The Customer shall provide to HEARTSPACE all information, including but not limited to relevant content, text, images, and other files, relevant to the performance of the Services. Furthermore, before commencing any specific project, the Customer shall (if available) review and approve the statement of work as provided by HEARTSPACE During the term of the Agreement, the Customer shall continuously, with promptness and in good time provide HEARTSPACE with necessary co-operation, information, materials and data, access to staff and timely decision-making which may be reasonably required by HEARTSPACE for the performance of the Services.
The Customer shall designate and maintain throughout the term of the Agreement one or several individuals to serve as its primary point of contact for day-to-day communications, consultation, and decision-making regarding the Services provided (each, a "Contact Person").
The Contact Person(s) shall be the contact(s) between the Customer and HEARTSPACE in connection with day-to-day matters relating to the Services and be responsible for, providing day-to-day consents and approvals, including any financial decisions relating to the Services, on behalf of the Customer and communicating with and providing timely and accurate information and feedback to HEARTSPACE in connection with the Services. The Customer shall ensure that its Contact Person(s) have the requisite organizational authority, skill, experience, and other qualifications to perform these duties.
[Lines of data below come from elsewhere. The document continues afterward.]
omit hm in
/-- **the lower bound of the massless form**: `γ₀·(f ⬝ᵥ f) ≤ f ⬝ᵥ (M₀^{(0)}f)` and `γ₀·Σ_ν‖∂_νf‖² ≤ f ⬝ᵥ (M₀^{(0)}f)` — from
r02's (1.90) for G₀ (`form_G0_ineq190`) and `−Δ ≥ 0`. [cite: Balaban1984PropagatorsI, Prop. 1.1 (1.90) p.33, p.39] -/
theorem form_M0_zero_ge (f : Site P 0 → ℝ) :
    gammaG0 P.d a * (f ⬝ᵥ f) ≤ f ⬝ᵥ (M0 P a 0 P.K μ *ᵥ f) ∧
      gammaG0 P.d a * ∑ ν, ∑ x, (deriv P 0 P.eps ν *ᵥ f) x ^ 2 ≤ f ⬝ᵥ (M0 P a 0 P.K μ *ᵥ f) := by
  have h190 := form_G0_ineq190 P ha μ f
  have hγ : 0 ≤ gammaG0 P.d a := (gammaG0_pos' ha.le).le
  have hH : f ⬝ᵥ ((H P 0 + 1) *ᵥ f) = ∑ ν, ∑ x, (deriv P 0 P.eps ν *ᵥ f) x ^ 2 + f ⬝ᵥ f := by
    rw [Matrix.add_mulVec, Matrix.one_mulVec, dotProduct_add, H, form_hOp, zero_mul, zero_add]
    congr 1
    exact Finset.sum_congr rfl fun ν _ => (sum_sq_eq_dotProduct _).symm
  rw [hH, mul_add] at h190
  have hD : 0 ≤ ∑ ν, ∑ x, (deriv P 0 P.eps ν *ᵥ f) x ^ 2 :=
    Finset.sum_nonneg fun _ _ => Finset.sum_nonneg fun _ _ => sq_nonneg _
  have hf : 0 ≤ f ⬝ᵥ f := by rw [← sum_sq_eq_dotProduct]; exact Finset.sum_nonneg fun _ _ => sq_nonneg _
  constructor
  · nlinarith [mul_nonneg hγ hD]
  · nlinarith [mul_nonneg hγ hf]

/-- **`M₀^{(m²)}·G₀^{(m²)}f = f`** at the top level. [cite: Balaban1984PropagatorsI, (1.132)–(1.134) p.39] -/
theorem M0_G0_mulVec (f : Site P 0 → ℝ) : M0 P a msq P.K μ *ᵥ (G0 P a msq P.K μ *ᵥ f) = f := by
  rw [Matrix.mulVec_mulVec, M0_mul_G0 ha hm (hK P) μ, Matrix.one_mulVec]

omit hm in
/-- **the transfer identity** `G₀^{(m²)}f = G₀^{(0)}(M₀^{(0)}G₀^{(m²)}f)`. [cite: Balaban1984PropagatorsI, (1.132)–(1.134) p.39] -/
theorem G0mass_eq_G0zero (f : Site P 0 → ℝ) :
    G0 P a msq P.K μ *ᵥ f = G0 P a 0 P.K μ *ᵥ (M0 P a 0 P.K μ *ᵥ (G0 P a msq P.K μ *ᵥ f)) := by
  rw [Matrix.mulVec_mulVec, G0_mul_M0 ha le_rfl (hK P) μ, Matrix.one_mulVec]
import Summits.KontsevichZagierPeriods.KontsevichZagierPeriods.Theses.GammaCornerAnomaly
import Literature.NumberTheory.Transcendental.KZLogCalculusProofs
import Literature.NumberTheory.Transcendental.KZRelationsLE
import Literature.NumberTheory.Transcendental.SemialgebraicRpow
import Literature.NumberTheory.Transcendental.KZBallPeelingAux

/-!
# `DuplicationLogDerivative` (stmt-KontsevichZagierPeriods-8982, route GammaCornerAnomaly) — proof

ANY Kontsevich–Zagier representation `r = [{0 < x < u < 1}, k]`, `k(x,u) = (x(1−x))^{−1/2}/u` (the
log-unfolded `∫₀¹ log(1/x) dx/√(x(1−x)) = π log 4`), is KZ-equivalent to ANY representation
`r' = [(0,1)², 3(t(1−t))^{−1/2}/(1+3x)]` (the product `log 4 · π`). All moves are planar (the
logarithm stays unfolded as the fibre coordinate) and use three polynomial charts:
* `[F, k] ≡ [r'] + [r]`, `F = {0<t<1, t<u<4}`: split `F` at the null line `u = 1` (rule 1a); the
  lower piece is `r.domain`, the upper box `(0,1) × (1,4)` is the affine chart `(x,t) ↦ (t, 1+3x)`
  of `r'.domain` (rule 2, Jacobian `3`);
* `[E₁, k] ≡ [F, k/2]`, `E₁ = {0<x<1/2, x(1−x)<u<1}`: ONE change of variables along the duplication
  chart `(x,u) ↦ (4x(1−x), 4u)` (Jacobian `16(1−2x)`; `k(x,u) = ½·k(4x(1−x),4u)·16(1−2x)` because
  `1 − 4x(1−x) = (1−2x)²`), and `[F, k/2] + [F, k/2] ≡ [F, k]` (rule 1b);
* `[E₁, k] ≡ [r]`: split `E₁` along the null curve `u = x` and `r` at the null line `x = 1/2`; the
  upper piece of `E₁` IS the left half of `r`, and the fold chart `(x,v) ↦ (1−x, (1−x)v)` (Jacobian
  `1−x`) maps the right half of `r` onto the lower piece `{x(1−x) < u < x}` of `E₁` — the unfolded
  `log(x(1−x)) = log x + log(1−x)` combined with the symmetry `x ↦ 1 − x`.
Hence `2[r] ≡ 2[F, k/2] ≡ [F, k] ≡ [r'] + [r]`, i.e. `[r] − [r'] ∈ KZ.relations`. The auxiliary
representations `[F, k]`, `[E₁, k]` are honest: `k` is `ℚ`-semialgebraic and its integrability is
transported from the GIVEN `r`, `r'` along the same charts (Mathlib's Jacobian criterion). No
definition is introduced. Reference: M. Kontsevich, D. Zagier, *Periods* (2001), §1.2.
-/

noncomputable section

open MeasureTheory Set
open Literature.NumberTheory.Transcendental
open Literature.ModelTheory.ExponentialFields (IsSemialgebraic isSemialgebraic_setOf_eval_lt)
open MvPolynomial (X aeval)

namespace Summit.KontsevichZagierPeriods.GammaCornerAnomaly

namespace DuplicationLogDerivative

/-- A set in `ℝ²` cut out by four strict `ℚ`-polynomial inequalities is semialgebraic. [folklore] -/
theorem isSemialgebraic_lt₄ (a b c d e f g h : MvPolynomial (Fin 2) ℚ) :
    IsSemialgebraic ℚ {q : Fin 2 → ℝ | aeval q a < aeval q b ∧ aeval q c < aeval q d ∧
      aeval q e < aeval q f ∧ aeval q g < aeval q h} :=
  (isSemialgebraic_setOf_eval_lt a b).inter ((isSemialgebraic_setOf_eval_lt c d).inter
    ((isSemialgebraic_setOf_eval_lt e f).inter (isSemialgebraic_setOf_eval_lt g h)))

/-- The derivative of a planar map from its two coordinate derivatives, as the continuous linear map
of the Jacobian matrix `M`. [folklore] -/
theorem hasFDerivAt_of_coord {Φ : (Fin 2 → ℝ) → Fin 2 → ℝ} {M : Matrix (Fin 2) (Fin 2) ℝ}
    {z : Fin 2 → ℝ}
    (h : ∀ i, HasFDerivAt (fun y => Φ y i)
      (M i 0 • ContinuousLinearMap.proj (R := ℝ) (φ := fun _ : Fin 2 => ℝ) 0 +
        M i 1 • ContinuousLinearMap.proj (R := ℝ) (φ := fun _ : Fin 2 => ℝ) 1) z) :
    HasFDerivAt Φ (LinearMap.toContinuousLinearMap (Matrix.toLin' M)) z :=
  hasFDerivAt_pi'' fun i => (h i).congr_fderiv (ContinuousLinearMap.ext fun v => by
    fin_cases i <;> simp [Matrix.toLin'_apply])

/-- The determinant of the continuous linear map of a `2 × 2` matrix. [folklore] -/
theorem det_toLin'_two (M : Matrix (Fin 2) (Fin 2) ℝ) :
    (LinearMap.toContinuousLinearMap (Matrix.toLin' M)).det = M 0 0 * M 1 1 - M 0 1 * M 1 0 := by
  rw [LinearMap.det_toContinuousLinearMap, LinearMap.det_toLin', Matrix.det_fin_two]

/-- **Splitting a representation into two pieces up to a null set** (rule (1a) twice): for disjoint
`ℚ`-semialgebraic `A, B ⊆ R.domain` covering `R.domain` up to a null set `N`,
`[R] − [R|A] − [R|B] ∈ KZ.relations`. [cite: KontsevichZagier2001, §1.2 rule (1)] -/
theorem of_sub_sub_mem_relations (R : KZ.IntegralRep 2) {A B N : Set (Fin 2 → ℝ)}
    (hA : IsSemialgebraic ℚ A) (hB : IsSemialgebraic ℚ B) (hAR : A ⊆ R.domain) (hBR : B ⊆ R.domain)
    (hAB : ∀ q ∈ A, q ∉ B) (hN : volume N = 0) (hcov : ∀ q ∈ R.domain, q ∈ A ∨ q ∈ B ∨ q ∈ N) :
    KZ.of R - KZ.of (R.restrict A hA hAR) - KZ.of (R.restrict B hB hBR) ∈ KZ.relations := by
  have h1 := R.of_sub_of_restrict_mem_relations (hA.union hB) (union_subset hAR hBR)
    (measure_mono_null (fun q hq => ((hcov q hq.1).resolve_left fun h => hq.2 (Or.inl h)).resolve_left
      fun h => hq.2 (Or.inr h)) hN)
  have h2 : KZ.of (R.restrict (A ∪ B) (hA.union hB) (union_subset hAR hBR)) -
      KZ.of (R.restrict A hA hAR) - KZ.of (R.restrict B hB hBR) ∈ KZ.relations :=
    KZ.domainAddRel_subset_relations ⟨2, R.restrict (A ∪ B) (hA.union hB) (union_subset hAR hBR),
      R.restrict A hA hAR, R.restrict B hB hBR, rfl,
      measure_mono_null (fun q hq => hAB q hq.1 hq.2) measure_empty,
      fun _ _ => rfl, fun _ _ => rfl, rfl⟩
  convert KZ.relations.add_mem h1 h2 using 1; abel

/-- The kernel `k` is `ℚ`-semialgebraic on every `ℚ`-semialgebraic subset of `{0 < x < 1, u > 0}`.
[cite: BochnakCosteRoy1998, Prop. 2.2.6] -/
theorem isSemialgebraicFunOn_kernel {S : Set (Fin 2 → ℝ)} (hS : IsSemialgebraic ℚ S)
    (h : ∀ q ∈ S, 0 < q 0 ∧ q 0 < 1 ∧ 0 < q 1) :
    IsSemialgebraicFunOn ℚ S (fun q => (q 0 * (1 - q 0)) ^ (-(1:ℝ)/2) / q 1) := by
  have h1 : IsSemialgebraicFunOn ℚ S (fun q => q 0 * (1 - q 0)) :=
    (isSemialgebraicFunOn_aeval hS (X 0 * (1 - X 0))).congr fun q _ => by simp
  have h2 : IsSemialgebraicFunOn ℚ S (fun q => q 1) :=
    (isSemialgebraicFunOn_aeval hS (X 1)).congr fun q _ => by simp
  refine ((IsSemialgebraicFunOn.rpow_ratCast hS h1 (fun q hq => mul_pos (h q hq).1
    (sub_pos.2 (h q hq).2.1)) (-1/2)).div h2 fun q hq => (h q hq).2.2.ne').congr fun q _ => ?_
  norm_num

/-- **Jacobian identity of the duplication chart** (`0 < x < 1/2`):
`k(x,u) = ½ · k(4x(1−x), 4u) · |16(1−2x)|`, since `4x(1−x)(1 − 4x(1−x)) = x(1−x)·(2(1−2x))²`.
[folklore] -/
theorem jacobian_dup {x u : ℝ} (hx : 0 < x) (hx' : 2 * x < 1) :
    (x * (1 - x)) ^ (-(1:ℝ)/2) / u =
      2⁻¹ * ((4 * x * (1 - x) * (1 - 4 * x * (1 - x))) ^ (-(1:ℝ)/2) / (4 * u)) *
        |16 * (1 - 2 * x)| := by
  have hs : 0 < 1 - 2 * x := by linarith
  have hq : 0 < x * (1 - x) := mul_pos hx (by linarith)
  have e2 : ((2 * (1 - 2 * x)) ^ 2) ^ (-(1:ℝ)/2) = (2 * (1 - 2 * x))⁻¹ := by
    rw [show ((2 * (1 - 2 * x)) ^ 2 : ℝ) = (2 * (1 - 2 * x)) ^ ((2:ℕ):ℝ) from
        (Real.rpow_natCast _ 2).symm, ← Real.rpow_mul (by positivity),
      show ((2:ℕ):ℝ) * (-(1:ℝ)/2) = -1 by norm_num, Real.rpow_neg_one]
  have hI : (2 * (1 - 2 * x))⁻¹ * (16 * (1 - 2 * x)) = 8 := by
    rw [show 16 * (1 - 2 * x) = 2 * (1 - 2 * x) * 8 by ring, inv_mul_cancel_left₀ (by positivity)]
  rw [show 4 * x * (1 - x) * (1 - 4 * x * (1 - x)) = x * (1 - x) * (2 * (1 - 2 * x)) ^ 2 by ring,
    Real.mul_rpow hq.le (by positivity), e2, abs_of_pos (by positivity)]
  calc (x * (1 - x)) ^ (-(1:ℝ)/2) / u = (x * (1 - x)) ^ (-(1:ℝ)/2) / u *
        (2⁻¹ * 4⁻¹ * ((2 * (1 - 2 * x))⁻¹ * (16 * (1 - 2 * x)))) := by rw [hI]; norm_num
    _ = _ := by ring

/-- **The duplication chart** `(x,u) ↦ (4x(1−x), 4u)`: derivative of determinant `16(1−2x)`, and a
bijection from `{0<x<1/2, x(1−x)<u<1}` onto `{0<t<1, t<u<4}` (inverse `x = (1 − √(1−t))/2`).
[folklore] -/
theorem dupChart :
    ∃ Φ' : (Fin 2 → ℝ) → (Fin 2 → ℝ) →L[ℝ] (Fin 2 → ℝ),
      (∀ z, HasFDerivAt (fun y : Fin 2 → ℝ => ![4 * y 0 * (1 - y 0), 4 * y 1]) (Φ' z) z) ∧
      (∀ z, (Φ' z).det = 16 * (1 - 2 * z 0)) ∧
      BijOn (fun y : Fin 2 → ℝ => ![4 * y 0 * (1 - y 0), 4 * y 1])
        {q | 0 < q 0 ∧ 2 * q 0 < 1 ∧ q 0 * (1 - q 0) < q 1 ∧ q 1 < 1}
        {q | 0 < q 0 ∧ q 0 < 1 ∧ q 0 < q 1 ∧ q 1 < 4} := by
  refine ⟨fun z => LinearMap.toContinuousLinearMap (Matrix.toLin' !![4 * (1 - 2 * z 0), 0; 0, 4]),
    fun z => hasFDerivAt_of_coord (Fin.forall_fin_two.2 ⟨?_, ?_⟩), fun z => ?_, ?_⟩
  · exact (((hasFDerivAt_apply (𝕜 := ℝ) 0 z).const_mul 4).mul
      ((hasFDerivAt_apply (𝕜 := ℝ) 0 z).const_sub 1)).congr_fderiv (by ext v; simp; ring)
  · exact ((hasFDerivAt_apply (𝕜 := ℝ) 1 z).const_mul 4).congr_fderiv (by ext v; simp)
  · rw [det_toLin'_two]; simp; ring
  have hs : ∀ q : Fin 2 → ℝ, 0 < q 0 → q 0 < 1 → 0 < Real.sqrt (1 - q 0) ∧
      Real.sqrt (1 - q 0) < 1 ∧ Real.sqrt (1 - q 0) ^ 2 = 1 - q 0 := fun q h0 h1 =>
    ⟨Real.sqrt_pos.2 (by linarith), by
      have := Real.sqrt_lt_sqrt (by linarith : 0 ≤ 1 - q 0) (by linarith : 1 - q 0 < 1)
      rwa [Real.sqrt_one] at this, Real.sq_sqrt (by linarith)⟩
  refine InvOn.bijOn (f' := fun q => ![(1 - Real.sqrt (1 - q 0)) / 2, q 1 / 4]) ⟨?_, ?_⟩ ?_ ?_
  · rintro y ⟨h0, h1, -, -⟩
    have e : Real.sqrt (1 - 4 * y 0 * (1 - y 0)) = 1 - 2 * y 0 := by
      rw [show (1:ℝ) - 4 * y 0 * (1 - y 0) = (1 - 2 * y 0) ^ 2 by ring, Real.sqrt_sq (by linarith)]
    funext i
    fin_cases i
    exacts [show (1 - Real.sqrt (1 - 4 * y 0 * (1 - y 0))) / 2 = y 0 by rw [e]; ring,
      show 4 * y 1 / 4 = y 1 by ring]
  · rintro q ⟨h0, h1, -, -⟩
    obtain ⟨-, -, hss⟩ := hs q h0 h1
    funext i
    fin_cases i
    exacts [show 4 * ((1 - Real.sqrt (1 - q 0)) / 2) * (1 - (1 - Real.sqrt (1 - q 0)) / 2) = q 0 by
      linear_combination (-1:ℝ) * hss, show 4 * (q 1 / 4) = q 1 by ring]
  · rintro y ⟨h0, h1, h2, h3⟩
    have h4 : 0 < 1 - y 0 := by linarith
    exact ⟨show 0 < 4 * y 0 * (1 - y 0) by positivity, show 4 * y 0 * (1 - y 0) < 1 by nlinarith,
      show 4 * y 0 * (1 - y 0) < 4 * y 1 by linarith, show 4 * y 1 < 4 by linarith⟩
  · rintro q ⟨h0, h1, h2, h3⟩
    obtain ⟨hs0, hs1, hss⟩ := hs q h0 h1
    exact ⟨show 0 < (1 - Real.sqrt (1 - q 0)) / 2 by linarith,
      show 2 * ((1 - Real.sqrt (1 - q 0)) / 2) < 1 by linarith,
      show (1 - Real.sqrt (1 - q 0)) / 2 * (1 - (1 - Real.sqrt (1 - q 0)) / 2) < q 1 / 4 by linarith,
      show q 1 / 4 < 1 by linarith⟩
The Customer agrees to abide by the terms of any third-party software, media, or intellectual property included within any work done or Services provided for the Customer.
The Customer shall, from the Effective Date and onwards, (i) obtain and maintain all licenses, permits, and governmental authorizations necessary to own and/or use its property (including IP), conduct its business, and use the results of this Agreement for its intended purposes and (ii) make sure that these licenses, permits and governmental authorizations are valid and enforceable.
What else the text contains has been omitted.